Collected data entries

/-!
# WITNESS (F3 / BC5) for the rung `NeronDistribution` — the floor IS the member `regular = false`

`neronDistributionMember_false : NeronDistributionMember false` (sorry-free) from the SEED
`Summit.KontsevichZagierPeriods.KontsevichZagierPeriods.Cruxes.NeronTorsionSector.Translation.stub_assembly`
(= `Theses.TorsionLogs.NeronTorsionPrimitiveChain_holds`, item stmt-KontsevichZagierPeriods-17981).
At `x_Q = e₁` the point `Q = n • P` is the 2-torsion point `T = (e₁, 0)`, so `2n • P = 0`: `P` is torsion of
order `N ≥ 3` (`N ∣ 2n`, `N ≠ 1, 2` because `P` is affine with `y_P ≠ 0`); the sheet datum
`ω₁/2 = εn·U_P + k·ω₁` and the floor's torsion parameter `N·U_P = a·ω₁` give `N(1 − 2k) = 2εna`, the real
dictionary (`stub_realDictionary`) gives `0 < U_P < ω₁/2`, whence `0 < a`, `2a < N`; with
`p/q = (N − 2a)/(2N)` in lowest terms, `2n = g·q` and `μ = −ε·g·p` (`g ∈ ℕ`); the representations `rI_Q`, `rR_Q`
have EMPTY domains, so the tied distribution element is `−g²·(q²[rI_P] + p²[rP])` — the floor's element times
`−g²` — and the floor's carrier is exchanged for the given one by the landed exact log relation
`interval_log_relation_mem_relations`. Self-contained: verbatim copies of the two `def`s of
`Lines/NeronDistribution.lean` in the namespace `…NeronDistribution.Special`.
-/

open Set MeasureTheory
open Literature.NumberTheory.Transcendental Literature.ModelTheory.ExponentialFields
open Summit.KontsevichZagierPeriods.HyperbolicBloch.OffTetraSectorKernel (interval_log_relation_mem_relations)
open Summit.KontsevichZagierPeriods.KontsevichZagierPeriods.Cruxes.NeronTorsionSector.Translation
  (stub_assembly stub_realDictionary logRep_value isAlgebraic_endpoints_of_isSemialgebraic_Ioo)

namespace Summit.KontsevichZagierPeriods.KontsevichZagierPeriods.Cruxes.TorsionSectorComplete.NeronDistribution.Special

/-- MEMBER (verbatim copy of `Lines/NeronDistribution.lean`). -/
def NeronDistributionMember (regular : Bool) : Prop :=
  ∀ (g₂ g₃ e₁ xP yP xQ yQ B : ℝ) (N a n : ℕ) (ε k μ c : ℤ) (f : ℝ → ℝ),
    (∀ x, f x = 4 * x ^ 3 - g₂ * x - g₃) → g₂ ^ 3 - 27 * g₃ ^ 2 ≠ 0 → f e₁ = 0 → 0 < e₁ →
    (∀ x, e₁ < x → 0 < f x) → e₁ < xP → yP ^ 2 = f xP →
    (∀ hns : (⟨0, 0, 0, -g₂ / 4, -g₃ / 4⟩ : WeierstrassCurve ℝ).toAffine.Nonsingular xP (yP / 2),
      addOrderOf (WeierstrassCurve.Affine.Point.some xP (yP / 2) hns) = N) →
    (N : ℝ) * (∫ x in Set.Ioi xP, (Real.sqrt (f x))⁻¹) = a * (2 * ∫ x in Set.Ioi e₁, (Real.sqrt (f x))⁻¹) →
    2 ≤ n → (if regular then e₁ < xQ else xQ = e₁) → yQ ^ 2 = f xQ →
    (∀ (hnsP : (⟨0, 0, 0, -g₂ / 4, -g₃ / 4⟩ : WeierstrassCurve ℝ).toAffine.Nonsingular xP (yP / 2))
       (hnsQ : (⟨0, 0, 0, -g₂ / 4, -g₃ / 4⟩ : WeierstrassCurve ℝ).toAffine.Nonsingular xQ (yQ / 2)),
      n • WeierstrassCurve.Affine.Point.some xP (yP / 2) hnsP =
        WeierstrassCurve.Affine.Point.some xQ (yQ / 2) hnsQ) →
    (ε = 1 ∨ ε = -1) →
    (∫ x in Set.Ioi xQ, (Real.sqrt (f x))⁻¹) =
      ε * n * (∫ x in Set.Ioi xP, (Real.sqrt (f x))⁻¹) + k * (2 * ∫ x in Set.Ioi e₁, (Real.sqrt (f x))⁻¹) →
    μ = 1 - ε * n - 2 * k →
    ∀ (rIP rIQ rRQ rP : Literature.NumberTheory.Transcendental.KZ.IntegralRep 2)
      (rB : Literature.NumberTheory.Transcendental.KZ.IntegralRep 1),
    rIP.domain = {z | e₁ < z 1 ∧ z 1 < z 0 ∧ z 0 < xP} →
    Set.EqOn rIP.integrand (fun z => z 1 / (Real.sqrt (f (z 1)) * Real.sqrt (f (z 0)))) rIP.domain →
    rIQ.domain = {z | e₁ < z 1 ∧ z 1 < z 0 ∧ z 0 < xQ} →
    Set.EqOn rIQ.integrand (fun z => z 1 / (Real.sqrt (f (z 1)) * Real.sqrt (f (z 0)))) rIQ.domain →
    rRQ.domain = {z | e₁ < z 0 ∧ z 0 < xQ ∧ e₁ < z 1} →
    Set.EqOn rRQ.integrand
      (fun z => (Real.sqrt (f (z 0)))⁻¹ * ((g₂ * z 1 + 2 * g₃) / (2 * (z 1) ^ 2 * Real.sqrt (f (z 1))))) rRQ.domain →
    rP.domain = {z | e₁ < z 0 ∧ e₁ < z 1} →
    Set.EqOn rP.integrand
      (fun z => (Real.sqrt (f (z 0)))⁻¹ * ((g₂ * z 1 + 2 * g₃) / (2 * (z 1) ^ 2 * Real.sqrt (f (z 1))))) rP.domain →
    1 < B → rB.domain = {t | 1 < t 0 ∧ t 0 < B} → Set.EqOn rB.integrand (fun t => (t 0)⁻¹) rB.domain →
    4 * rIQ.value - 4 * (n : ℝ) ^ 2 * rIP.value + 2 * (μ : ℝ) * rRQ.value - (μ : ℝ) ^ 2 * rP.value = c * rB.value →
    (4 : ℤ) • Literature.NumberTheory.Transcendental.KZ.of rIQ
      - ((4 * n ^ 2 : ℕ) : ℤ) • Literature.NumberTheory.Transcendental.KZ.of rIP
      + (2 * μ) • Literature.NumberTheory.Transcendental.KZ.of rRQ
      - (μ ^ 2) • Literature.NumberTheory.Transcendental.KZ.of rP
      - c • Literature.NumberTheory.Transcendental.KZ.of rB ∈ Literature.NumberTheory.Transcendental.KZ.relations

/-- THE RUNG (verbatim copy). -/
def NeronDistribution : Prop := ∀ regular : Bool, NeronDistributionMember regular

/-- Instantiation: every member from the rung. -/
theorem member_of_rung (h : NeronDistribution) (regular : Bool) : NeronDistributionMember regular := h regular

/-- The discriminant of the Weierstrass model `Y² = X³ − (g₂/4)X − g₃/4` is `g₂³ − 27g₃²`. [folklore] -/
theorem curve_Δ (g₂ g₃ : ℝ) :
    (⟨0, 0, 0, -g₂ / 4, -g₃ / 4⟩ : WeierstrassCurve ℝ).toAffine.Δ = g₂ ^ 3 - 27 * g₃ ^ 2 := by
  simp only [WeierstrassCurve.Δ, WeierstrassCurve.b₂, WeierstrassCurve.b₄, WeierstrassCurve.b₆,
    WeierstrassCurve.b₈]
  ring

▶ [Problem]
When the line with "rP : Literature.NumberTheory.Transcendental.KZ.IntegralRep 2)" is reached in the data above, start copying there, and copy each line exactly until the line with "the rung. -/" has been copied; copy nothing else.

▶ [Solution]
    ∀ (rIP rIQ rRQ rP : Literature.NumberTheory.Transcendental.KZ.IntegralRep 2)
      (rB : Literature.NumberTheory.Transcendental.KZ.IntegralRep 1),
    rIP.domain = {z | e₁ < z 1 ∧ z 1 < z 0 ∧ z 0 < xP} →
    Set.EqOn rIP.integrand (fun z => z 1 / (Real.sqrt (f (z 1)) * Real.sqrt (f (z 0)))) rIP.domain →
    rIQ.domain = {z | e₁ < z 1 ∧ z 1 < z 0 ∧ z 0 < xQ} →
    Set.EqOn rIQ.integrand (fun z => z 1 / (Real.sqrt (f (z 1)) * Real.sqrt (f (z 0)))) rIQ.domain →
    rRQ.domain = {z | e₁ < z 0 ∧ z 0 < xQ ∧ e₁ < z 1} →
    Set.EqOn rRQ.integrand
      (fun z => (Real.sqrt (f (z 0)))⁻¹ * ((g₂ * z 1 + 2 * g₃) / (2 * (z 1) ^ 2 * Real.sqrt (f (z 1))))) rRQ.domain →
    rP.domain = {z | e₁ < z 0 ∧ e₁ < z 1} →
    Set.EqOn rP.integrand
      (fun z => (Real.sqrt (f (z 0)))⁻¹ * ((g₂ * z 1 + 2 * g₃) / (2 * (z 1) ^ 2 * Real.sqrt (f (z 1))))) rP.domain →
    1 < B → rB.domain = {t | 1 < t 0 ∧ t 0 < B} → Set.EqOn rB.integrand (fun t => (t 0)⁻¹) rB.domain →
    4 * rIQ.value - 4 * (n : ℝ) ^ 2 * rIP.value + 2 * (μ : ℝ) * rRQ.value - (μ : ℝ) ^ 2 * rP.value = c * rB.value →
    (4 : ℤ) • Literature.NumberTheory.Transcendental.KZ.of rIQ
      - ((4 * n ^ 2 : ℕ) : ℤ) • Literature.NumberTheory.Transcendental.KZ.of rIP
      + (2 * μ) • Literature.NumberTheory.Transcendental.KZ.of rRQ
      - (μ ^ 2) • Literature.NumberTheory.Transcendental.KZ.of rP
      - c • Literature.NumberTheory.Transcendental.KZ.of rB ∈ Literature.NumberTheory.Transcendental.KZ.relations

/-- THE RUNG (verbatim copy). -/
def NeronDistribution : Prop := ∀ regular : Bool, NeronDistributionMember regular

/-- Instantiation: every member from the rung. -/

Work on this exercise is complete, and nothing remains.